import Literature.AlgebraicGeometry.Deligne1982.RosatiClassRealTwist
import HarnessLib

/-!
# Deligne 1982 §5 (c), p. 39, one factor: the hermitian coefficient of the REAL TWIST — «the discriminant of
# `φ` is `∏ᵢ fᵢ(ζ₁⁻¹ζᵢ)`», i.e. `ζ_{D_f h} = ζ_h / (2f)` on the eigen-components, and its Riemann positivity for
# totally positive `f`

Stage-2 Hodge-CM cell `pub-hodgecm2` (COR-CM), literature seat Milne (`lit-milne`, gen 55, layer L-B.2a of the programme
`M55-SPLIT-TWIST` toward `HodgeTheory.Andre1992_hodgeClasses_cmType_mem_span_pullback_splitWeilClassesCM`). THEOREMS ONLY
(D-0026, net debt 0); `HC_CM` does not occur here.

## Source, verbatim

P. Deligne (notes by J. S. Milne), *Hodge cycles on abelian varieties*, LNM 900 (1982) [Deligne1982HodgeCycles], §5 (c)
p. 39: «For any totally positive elements `fᵢ` in `F` […] `θ = Σᵢ fᵢθᵢ` is a polarization for `A`. […] `ψᵢ(x, y) =
Tr_{E/ℚ}(ζᵢ x ȳ)` […] `Im σ(ζᵢ) > 0 ⟺ σ ∈ Φᵢ` […] The discriminant of `φ` is `∏ᵢ fᵢ (ζ₁⁻¹ζᵢ)`»; F. Charles, C. Schnell,
*Notes on absolute Hodge classes*, proof of Prop. 11.5.22 («the Riemann form … `Σ fᵢψᵢ` … corresponds to the hermitian
form `φ(v, w) = Σ fᵢζᵢ vᵢw̄ᵢ`»); J. S. Milne, arXiv:2010.08857, 2.2.

## What is proved (on the carriers, `Q_h = h^{g-1} ⌣ (· ⌣ ·)`, setting of `RosatiClassRealTwist` with the eigenbasis
indexed by the embeddings `σ : K → ℂ`)

For `h ∈ H²(A(ℂ); ℂ)` killed by the imaginary derivations, `f ∈ 𝓞_K` real and non-zero, and the real twist
`T = D_f h = (𝟙 + u f)^* h - h - u(f)^* h` of `Deligne1982/RosatiClassRealTwist`:

* `exists_scalar_realTwist_self` — ONE non-zero scalar `d` (`= det u_f = 2^g N_{F/ℚ}(f)`) with `T^g = d · h^g`,
  `T^{g-1} ⌣ T = d · h^{g-1} ⌣ h` (the self-normalising top classes in the pairing degree) and
  `Q_T(u(2f)^* y, z) = d · Q_h(y, z)` (needs Rosati-compatibility of `h` for the block structure);
* `realTwist_eigenCoeff` — **`ζ_T = ζ_h / (2f)`**: if `Q_h(x_σ, x_σ̄) = σ(ζ) · h^{g-1} ⌣ h` on the eigen-components
  `x_σ = coord_σ(x) b_σ` of a class `x` (the output of `Deligne1982.exists_hermitianCoeff_of_rosatiClass`), then
  `Q_T(x_σ, x_σ̄) = σ(ζ/(2f)) · T^{g-1} ⌣ T` — the scalar `d` CANCELS against the self-normalisation, so no arithmetic
  of `det u_f` is needed (Deligne: `θᵢ ↦ fᵢθᵢ` multiplies `ζᵢ` by `fᵢ`; here `ψ ↦ 2ψ(f·,·)` divides the
  SELF-NORMALISED coefficient by `2f`, the normalising top class absorbing `(2f)^g`-type factors);
* `imaginary_div_real`, `adapted_div_of_totallyPositive`, `antiAdapted_div_of_totallyPositive` — `ζ/(2f)` is again
  totally imaginary, and for TOTALLY POSITIVE `f` it is adapted to the same CM type as `ζ` («for any totally positive
  elements `fᵢ` … is a polarization»: positivity is what keeps `Im σ(ζᵢ) > 0 ⟺ σ ∈ Φᵢ`).

## References

* [Deligne1982HodgeCycles] P. Deligne, *Hodge cycles on abelian varieties*, LNM 900 (1982), §5 (c) pp. 38–39; §4 Lemma 4.6.
* [CharlesSchnell2014Notes] F. Charles, C. Schnell, *Notes on absolute Hodge classes*, Prop. 11.5.22 and its proof.
* [Milne2020HodgeClassesAV] J. S. Milne, arXiv:2010.08857, 2.2.
* [LangeBirkenhake1992] H. Lange, Ch. Birkenhake, *Complex Abelian Varieties* (1992), Lemma 1.1.17, §5.2.
-/

noncomputable section

open CategoryTheory NumberField
open Literature.AlgebraicTopology.SingularHomology
open Literature.AlgebraicGeometry.HodgeTheory Literature.AlgebraicGeometry.Motives
open Literature.AlgebraicGeometry.ComplexMultiplication
open Literature.AlgebraicGeometry.Milne1999 (exteriorPullback_top)
open Literature.Geometry.Kaehler (lefschetzPow)

namespace Literature.AlgebraicGeometry.Deligne1982

/-! ### §1 Arithmetic of `ζ / (2f)` in the CM field -/

section Field

variable {K : Type*} [Field K] [NumberField K] [IsCMField K]

/-- `ζ/(2f)` is totally imaginary for `ζ` totally imaginary and `f` real. [cite: Deligne1982HodgeCycles, §5 (c) p. 39] -/
theorem imaginary_div_real {ζ f : K} (hζ : IsCMField.complexConj K ζ = -ζ) (hf : IsCMField.complexConj K f = f) :
    IsCMField.complexConj K (ζ / (2 * f)) = -(ζ / (2 * f)) := by
  rw [map_div₀, map_mul, hζ, hf, map_ofNat, neg_div]

/-- `Im σ(ζ/(2f)) = Im σ(ζ) / (2 Re σ(f))` for `f` real. [cite: Deligne1982HodgeCycles, §5 (c) p. 39] -/
theorem im_apply_div_real (σ : K →+* ℂ) (ζ : K) {f : K} (hf : IsCMField.complexConj K f = f) :
    (σ (ζ / (2 * f))).im = (σ ζ).im / (2 * (σ f).re) := by
  have hreal : σ f = ((σ f).re : ℂ) :=
    (Complex.conj_eq_iff_re.1 (by rw [← IsCMField.complexEmbedding_complexConj K σ f, hf])).symm
  have h2 : (2 : ℂ) * σ f = ((2 * (σ f).re : ℝ) : ℂ) := by
    conv_lhs => rw [hreal]
    push_cast
    ring
  rw [map_div₀, map_mul, map_ofNat, h2, Complex.div_ofReal_im]

/-- **Totally positive rescaling keeps Riemann positivity**: if `σ ∈ Φ ⟺ Im σ(ζ) > 0` for all `σ` and `f` is real and
totally positive (`Re σ(f) > 0` for all `σ`), then `σ ∈ Φ ⟺ Im σ(ζ/(2f)) > 0` for all `σ`.
[cite: Deligne1982HodgeCycles, §5 (c) p. 39 («for any totally positive elements fᵢ»)] -/
theorem adapted_div_of_totallyPositive (Φ : CMType K) {ζ f : K} (hf : IsCMField.complexConj K f = f)
    (hpos : ∀ σ : K →+* ℂ, 0 < (σ f).re) (had : ∀ σ : K →+* ℂ, σ ∈ Φ.1 ↔ 0 < (σ ζ).im) :
    ∀ σ : K →+* ℂ, σ ∈ Φ.1 ↔ 0 < (σ (ζ / (2 * f))).im := by
  intro σ
  rw [had σ, im_apply_div_real σ ζ hf]
  have h2 : 0 < 2 * (σ f).re := by have := hpos σ; positivity
  rw [div_pos_iff_of_pos_right h2]

/-- The same for the opposite sign: `σ ∈ Φ ⟺ Im σ(ζ) < 0` is kept by a totally positive rescaling.
[cite: Deligne1982HodgeCycles, §5 (c) p. 39] -/
theorem antiAdapted_div_of_totallyPositive (Φ : CMType K) {ζ f : K} (hf : IsCMField.complexConj K f = f)
    (hpos : ∀ σ : K →+* ℂ, 0 < (σ f).re) (had : ∀ σ : K →+* ℂ, σ ∈ Φ.1 ↔ (σ ζ).im < 0) :
    ∀ σ : K →+* ℂ, σ ∈ Φ.1 ↔ (σ (ζ / (2 * f))).im < 0 := by
  intro σ
  rw [had σ, im_apply_div_real σ ζ hf]
  have h2 : 0 < 2 * (σ f).re := by have := hpos σ; positivity
  refine ⟨fun h ↦ div_neg_of_neg_of_pos h h2, fun h ↦ ?_⟩
  by_contra hc
  push Not at hc
  exact absurd h (not_lt.2 (div_nonneg hc h2.le))

end Field

/-! ### §2 The scalar of the twist on the self-normalising top classes -/

section Twist

variable {K : Type*} [Field K] [NumberField K] [IsCMField K]
variable {A : AbelianVariety ℂ} {u : 𝓞 K → (A ⟶ A)} {b : Module.Basis (K →+* ℂ) ℂ (complexBetti A.X 1)}

/-- A diagonal automorphism of `H¹` with prescribed non-zero eigenvalues on a basis. [folklore] -/
private theorem exists_linearEquiv_diagonal' {ι : Type*} (b : Module.Basis ι ℂ (complexBetti A.X 1)) (γ : ι → ℂ)
    (hγ : ∀ i, γ i ≠ 0) :
    ∃ uH : complexBetti A.X 1 ≃ₗ[ℂ] complexBetti A.X 1, ∀ i, uH (b i) = γ i • b i := by
  refine ⟨b.equiv (b.unitsSMul fun i ↦ Units.mk0 (γ i) (hγ i)) (Equiv.refl ι), fun i ↦ ?_⟩
  rw [Module.Basis.equiv_apply, Equiv.refl_apply, Module.Basis.unitsSMul_apply, Units.smul_mk0]

omit [NumberField K] [IsCMField K] in
open scoped Classical in
/-- The twist weights are non-zero for `f ≠ 0`. [folklore] -/
private theorem twistWeight_ne_zero' (Φ : CMType K) {f : 𝓞 K} (hf0 : (f : K) ≠ 0) (σ : K →+* ℂ) :
    (if σ ∈ Φ.1 then 2 * σ (f : K) else 1) ≠ 0 := by
  split_ifs
  · exact mul_ne_zero two_ne_zero ((map_ne_zero σ).2 hf0)
  · exact one_ne_zero

/-- **The scalar of the real twist on the self-normalising top classes.** For `dim A = m + 1`, `h` killed by the
imaginary derivations and Rosati-compatible, `f ∈ 𝓞_K` real and non-zero (and any CM type `Φ`, used only to build
the diagonal automorphism): ONE non-zero scalar `d` with `T^{dim A} = d · h^{dim A}`, `T^m ⌣ T = d · h^m ⌣ h` (the top
class of the pairing degree, `Lᵐ_T T`) and `Q_T(u(2f)^* y, z) = d · Q_h(y, z)` for `T = D_f h`.
[cite: Deligne1982HodgeCycles, §5 (c) p. 39] [cite: LangeBirkenhake1992, Lemma 1.1.17 and §5.2] -/
theorem exists_scalar_realTwist_self {m : ℕ} (hA : A.dim = m + 1)
    (hb : ∀ (a : 𝓞 K) (σ : K →+* ℂ), complexBetti.map (u a).hom.hom.hom 1 (b σ) = σ (a : K) • b σ)
    (Φ : CMType K) {f : 𝓞 K} (hf : IsCMField.complexConj K (f : K) = (f : K)) (hf0 : (f : K) ≠ 0)
    {h : complexBetti A.X 2}
    (hkill : ∀ c : 𝓞 K, IsCMField.complexConj K (c : K) = -(c : K) →
      complexBetti.map (𝟙 A + u c).hom.hom.hom 2 h = h + complexBetti.map (u c).hom.hom.hom 2 h)
    (hros : ∀ (a ac : 𝓞 K), (ac : K) = IsCMField.complexConj K (a : K) → ∀ x y : complexBetti A.X 1,
      polarizationPairingOne A.X h m (complexBetti.map (u a).hom.hom.hom 1 x) y =
        polarizationPairingOne A.X h m x (complexBetti.map (u ac).hom.hom.hom 1 y)) :
    ∃ d : ℂ, d ≠ 0 ∧
      cupPowTwo (complexBetti.map (𝟙 A + u f).hom.hom.hom 2 h - h - complexBetti.map (u f).hom.hom.hom 2 h) A.dim =
        d • cupPowTwo h A.dim ∧
      lefschetzPow (complexBetti.map (𝟙 A + u f).hom.hom.hom 2 h - h - complexBetti.map (u f).hom.hom.hom 2 h) m 2
          (complexBetti.map (𝟙 A + u f).hom.hom.hom 2 h - h - complexBetti.map (u f).hom.hom.hom 2 h) =
        d • lefschetzPow h m 2 h ∧
      ∀ y z : complexBetti A.X 1,
        polarizationPairingOne A.X
            (complexBetti.map (𝟙 A + u f).hom.hom.hom 2 h - h - complexBetti.map (u f).hom.hom.hom 2 h) m
            (complexBetti.map (u (2 * f)).hom.hom.hom 1 y) z =
          d • polarizationPairingOne A.X h m y z := by
  classical
  have hΛ := AbelianVariety.hasExteriorCohomologyH1_complexPoints A
  obtain ⟨uH, huH⟩ := exists_linearEquiv_diagonal' b _ fun σ ↦ twistWeight_ne_zero' Φ hf0 σ
  have hT := realTwist_eq_exteriorPullback (τ := fun σ : K →+* ℂ ↦ σ) hb Φ hf huH hkill hΛ
  have hd : Module.finrank ℂ (complexBetti A.X 1) = 2 + 2 * m := by
    rw [AbelianVariety.finrank_complexBetti_one, hA]; ring
  refine ⟨LinearMap.det (uH : complexBetti A.X 1 →ₗ[ℂ] complexBetti A.X 1),
    left_ne_zero_of_mul_eq_one (LinearEquiv.det_mul_det_symm uH),
    cupPowTwo_realTwist (τ := fun σ : K →+* ℂ ↦ σ) hb Φ hf huH hkill, ?_,
    fun y z ↦ polarizationPairingOne_realTwist (τ := fun σ : K →+* ℂ ↦ σ) hA hb Φ hf hf0 huH hkill hros y z⟩
  rw [hT, ← exteriorPullback_lefschetzPow_eq hΛ uH.toLinearMap h 2 h m, exteriorPullback_top hΛ uH.toLinearMap hd]

/-- **`ζ_T = ζ_h / (2f)` on the eigen-components** (Deligne's «the discriminant of `φ` is `∏ᵢ fᵢ(ζ₁⁻¹ζᵢ)`», one factor):
if `Q_h(x_σ, x_σ̄) = σ(ζ) · h^m ⌣ h` for the eigen-components `x_σ = coord_σ(x) b_σ` of a class `x ∈ H¹`, then for the real
twist `T = D_f h` (`f ∈ 𝓞_K` real, non-zero) `Q_T(x_σ, x_σ̄) = σ(ζ/(2f)) · T^m ⌣ T`: `x_σ` is an eigenvector of `u(2f)^*`
with eigenvalue `2σ(f)`, and the scalar `d` of `exists_scalar_realTwist_self` appears on both sides.
[cite: Deligne1982HodgeCycles, §5 (c) p. 39] [cite: CharlesSchnell2014Notes, Prop. 11.5.22 (proof)] -/
theorem realTwist_eigenCoeff {m : ℕ} (hA : A.dim = m + 1)
    (hb : ∀ (a : 𝓞 K) (σ : K →+* ℂ), complexBetti.map (u a).hom.hom.hom 1 (b σ) = σ (a : K) • b σ)
    (Φ : CMType K) {f : 𝓞 K} (hf : IsCMField.complexConj K (f : K) = (f : K)) (hf0 : (f : K) ≠ 0)
    {h : complexBetti A.X 2}
    (hkill : ∀ c : 𝓞 K, IsCMField.complexConj K (c : K) = -(c : K) →
      complexBetti.map (𝟙 A + u c).hom.hom.hom 2 h = h + complexBetti.map (u c).hom.hom.hom 2 h)
    (hros : ∀ (a ac : 𝓞 K), (ac : K) = IsCMField.complexConj K (a : K) → ∀ x y : complexBetti A.X 1,
      polarizationPairingOne A.X h m (complexBetti.map (u a).hom.hom.hom 1 x) y =
        polarizationPairingOne A.X h m x (complexBetti.map (u ac).hom.hom.hom 1 y))
    {x : complexBetti A.X 1} {ζ : K}
    (hcoef : ∀ σ : K →+* ℂ, polarizationPairingOne A.X h m (b.coord σ x • b σ)
        (b.coord (ComplexEmbedding.conjugate σ) x • b (ComplexEmbedding.conjugate σ)) = σ ζ • lefschetzPow h m 2 h)
    (σ : K →+* ℂ) :
    polarizationPairingOne A.X
        (complexBetti.map (𝟙 A + u f).hom.hom.hom 2 h - h - complexBetti.map (u f).hom.hom.hom 2 h) m
        (b.coord σ x • b σ) (b.coord (ComplexEmbedding.conjugate σ) x • b (ComplexEmbedding.conjugate σ)) =
      σ (ζ / (2 * (f : K))) •
        lefschetzPow (complexBetti.map (𝟙 A + u f).hom.hom.hom 2 h - h - complexBetti.map (u f).hom.hom.hom 2 h) m 2
          (complexBetti.map (𝟙 A + u f).hom.hom.hom 2 h - h - complexBetti.map (u f).hom.hom.hom 2 h) := by
  obtain ⟨d, hd0, -, htop, hshift⟩ := exists_scalar_realTwist_self hA hb Φ hf hf0 hkill hros
  set T := complexBetti.map (𝟙 A + u f).hom.hom.hom 2 h - h - complexBetti.map (u f).hom.hom.hom 2 h with hTdef
  -- `x_σ` is an eigenvector of `u(2f)^*` with the non-zero eigenvalue `σ(2f)`
  have h2f : σ ((2 * f : 𝓞 K) : K) = 2 * σ (f : K) := by
    rw [show ((2 * f : 𝓞 K) : K) = 2 * (f : K) by norm_cast, map_mul, map_ofNat]
  have h2f0 : σ ((2 * f : 𝓞 K) : K) ≠ 0 := by
    rw [h2f]; exact mul_ne_zero two_ne_zero ((map_ne_zero σ).2 hf0)
  have heig : complexBetti.map (u (2 * f)).hom.hom.hom 1 (b.coord σ x • b σ) =
      σ ((2 * f : 𝓞 K) : K) • (b.coord σ x • b σ) := by
    rw [map_smul, hb, smul_comm]
  -- `σ(2f) Q_T(x_σ, x_σ̄) = Q_T(u(2f)^* x_σ, x_σ̄) = d Q_h(x_σ, x_σ̄) = d σ(ζ) h^m ⌣ h = σ(ζ) T^m ⌣ T`
  have key : σ ((2 * f : 𝓞 K) : K) • polarizationPairingOne A.X T m (b.coord σ x • b σ)
      (b.coord (ComplexEmbedding.conjugate σ) x • b (ComplexEmbedding.conjugate σ)) = σ ζ • lefschetzPow T m 2 T := by
    rw [← LinearMap.map_smul₂, ← heig, hshift, hcoef, htop, smul_smul, smul_smul, mul_comm d (σ ζ)]
  have hval : σ (ζ / (2 * (f : K))) = (σ ((2 * f : 𝓞 K) : K))⁻¹ * σ ζ := by
    rw [map_div₀, map_mul, map_ofNat, h2f, div_eq_inv_mul]
  rw [hval, ← smul_smul, ← key, smul_smul, inv_mul_cancel₀ h2f0, one_smul]

end Twist

end Literature.AlgebraicGeometry.Deligne1982

end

EXERCISE BRIEF: An exact copy of the lines above between the line holding "and the real twist" and the line holding "D_f h = (𝟙 + u", inclusive, is the whole answer.

ANSWER BOX:
For `h ∈ H²(A(ℂ); ℂ)` killed by the imaginary derivations, `f ∈ 𝓞_K` real and non-zero, and the real twist
`T = D_f h = (𝟙 + u f)^* h - h - u(f)^* h` of `Deligne1982/RosatiClassRealTwist`:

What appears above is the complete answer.